Berekeningsformule : - de toelage voor één uur weekendprestatie is gelijk aan 100 % van 1/1850 van de geïndexeerde baremawedde; - de toelage voor één uur nachtprestatie is gelijk aan 26 % van 1/1850 van de geïndexeerde baremawedde.
Uw aandacht wordt gevestigd op het principe volgens hetwelk personeelsleden die ervoor gekozen hebben dat bij hun inschaling rekening wordt gehouden met de wachttoelage, geen recht hebben op de toelage voor nacht-, weekendprestaties noch op de toelage bereikbaar of bereikbaar en terugroepbaar.
Bovendien worden deze toelagen niet toegekend wanneer men begunstigde is van een weddebijslag voor de uitoefening van een mandaat. 2.2. Toelagen die gebonden zijn aan prestaties en die niet bestaan onder het oude statuut.

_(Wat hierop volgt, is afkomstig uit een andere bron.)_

import Summits.CriticalPhenomena.PercolationContinuityZ3.Theorems.PercNearOneGluingNoHeavyRsw3ClusterForestWeight
import Summits.CriticalPhenomena.PercolationContinuityZ3.Theorems.PercNearOneGluingNoHeavyRsw3VolumeLargestClusterMoments
import HarnessLib

/-!
# RSW3 lane (P2, gen 22): BCKS CLUSTER MOMENTS, II — ALL MOMENTS OF THE SIZE-BIASED CLUSTER SUM
# `Σ_{C} |C ∩ Λ_N|² = Σ_{x ∈ Λ_N} |C(x) ∩ Λ_N|` ARE `≍ (|Λ_N| π_{p_c}(N))^{2t}` UNDER (A2)□ (every `d`; `ℤ²` unconditional)

builds on p205010 (kernel theorem, internal audit signed; external expert review pending) — NOT used in this file.

Cell `prim-rsw3`, prover seat `prim-rsw3-p2` (gen 22), memo `run/shared/lean/prim/rsw3/P2-RSWLITE.md` §29.
Support file (`--supports stmt-CriticalPhenomena-4575`); no definitions, no named facts, no sorries.

`V_x = #{w ∈ Λ(N) : x ↔ w}`, `T_N = #{(x,w) ∈ Λ(N)² : x ↔ w} = Σ_x V_x = Σ_C |C ∩ Λ(N)|²` (sum over the open clusters `C`),
`M_N = max_x V_x = |C_max(Λ_N)|`, `s(N) = (2N+1)^d π(N)`, `π = π_p = oneArmProb d p`.  Borgs–Chayes–Kesten–Spencer (CMP 2001 Thm. 1.1,
RSA 1999; Thm. 2 of Chayes' ICM report) prove under their Scaling Axioms (verified in `d = 2`) that inside the scaling window every
`W^{(i)}_{Λ_N}` is of order `s(N)` and the number of clusters of a given scale is tight.  Here, from (A2)□ ALONE at `p_c(ℤ^d)`:
* §1 (pointwise) `card_filter_pairs_eq_sum` (`T_N = Σ_x V_x`), `card_filter_pairs_eq_card_add` (`T_N = |Λ_N| + T'_N`, off-diagonal
  pairs), `sq_sup_le_pairCount` (`M_N² ≤ T_N`);
* §2 (every `p > 0`, (R1), (R_lin), (R2), `π(1) > 0`) **`exists_integral_pairCount_pow_le`: `E_p T_N^{t+1} ≤ C_t s_p(N)^{2t+2}`** —
  `T'^{t+1}` is a sum over `(t+1)`-tuples of off-diagonal pairs, each term at most the FOREST WEIGHT of part I (no BK), the `2t+2`
  points re-indexed as one tuple, the unrooted lattice sum of part I; diagonal `|Λ_N|^{t+1} ≤ C s(N)^{2t+2}` by (R1);
* §3 (`p_c(ℤ^d)`, `d ≥ 2`, (A2)□ at one aspect) **`exists_integral_pairCount_pow_two_sided_of_setToSetQuasiMultAspectAt`:
  `c s(N)^{2t+2} ≤ E_{p_c} T_N^{t+1} ≤ C s(N)^{2t+2}`** (`N ≥ N₀`; lower: `M_N^{2t+2} ≤ T_N^{t+1}` + gen 21) — all moments of
  `Σ_C |C ∩ Λ_N|²` live on the single scale `s(N)² = |C_max|²`; §4 `…_Z2` — `ℤ²` at `1/2`, unconditionally.
Part III: the NUMBER of clusters with at least `ε s(N)` sites has all moments `≤ C_t ε^{−2t}`.

References: C. Borgs, J. T. Chayes, H. Kesten, J. Spencer, Comm. Math. Phys. 224 (2001) 153–204, Thm. 1.1; J. T. Chayes, Doc. Math.
Extra Vol. ICM 1998 III, 113–122, Thms. 1–2 [BorgsChayesKestenSpencer2001]; Random Structures Algorithms 15 (1999) 368–413
[BorgsChayesKestenSpencer1999]; H. Kesten, Probab. Theory Relat. Fields 73 (1986), Thm. (8) [Kesten1986]; D. Basu, A. Sapozhnikov,
ECP 22 (2017) §1 (A2) [BasuSapozhnikov2017ECP]. [folklore]
-/

noncomputable section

Het gaat om de volgende toelagen die voorlopig niet uitbetaald worden : - toelage voor bereikbaar personeel of bereikbaar en terugroepbaar personeel; - toelage voor mentor; - toelage voor ononderbroken dienst van meer dan 24 uren.
De gekozen overgangsregel houdt in dat gegevens over deze dienstprestaties bewaard zullen worden om de latere regularisatie van de rechten mogelijk te maken.
De hierboven aangehaalde toelagen zullen na het inzamelen van de gegevens door het sociaal secretariaat GPI in een later stadium berekend en betaald worden. 2.3. Vergoedingen die gebonden zijn aan prestaties en die niet bestaan onder het oude statuut. 2.3.1. Maaltijdkosten die niet gebonden zijn aan dienstverplaatsingen. 2.3.1.1. Piekploegen en de interventieploegen : De maaltijdvergoeding kan worden toegekend, wanneer de prestaties van deze ploegen de volgende uren volledig dekken : Voor de raadpleging van de tabel, zie beeld De forfaitaire bedragen worden bepaald in tabel 2 van de bijlage 9 bij het koninklijk besluit.
Momenteel zal geen enkele maaltijd vergoed worden, maar de gegevens over deze dienstprestaties moeten worden bijgehouden om de latere regularisatie mogelijk te maken. 2.3.1.2. Voor de ordediensten : Bij ordedienst wordt alleszins aangeraden dat de lokale overheid de maaltijden rechtstreeks ten laste neemt. In dat geval staan de maximale beperkingen van de tenlasteneming in tabel 1 van bijlage 9 bij het koninklijk besluit, indien de maaltijden niet kunnen worden geleverd door een mess of een huishouding van de federale politie, van de gemeente of van om het even welke andere federale, communautaire of regionale instelling. De rechtstreekse tenlasteneming sluit elke vergoeding uit.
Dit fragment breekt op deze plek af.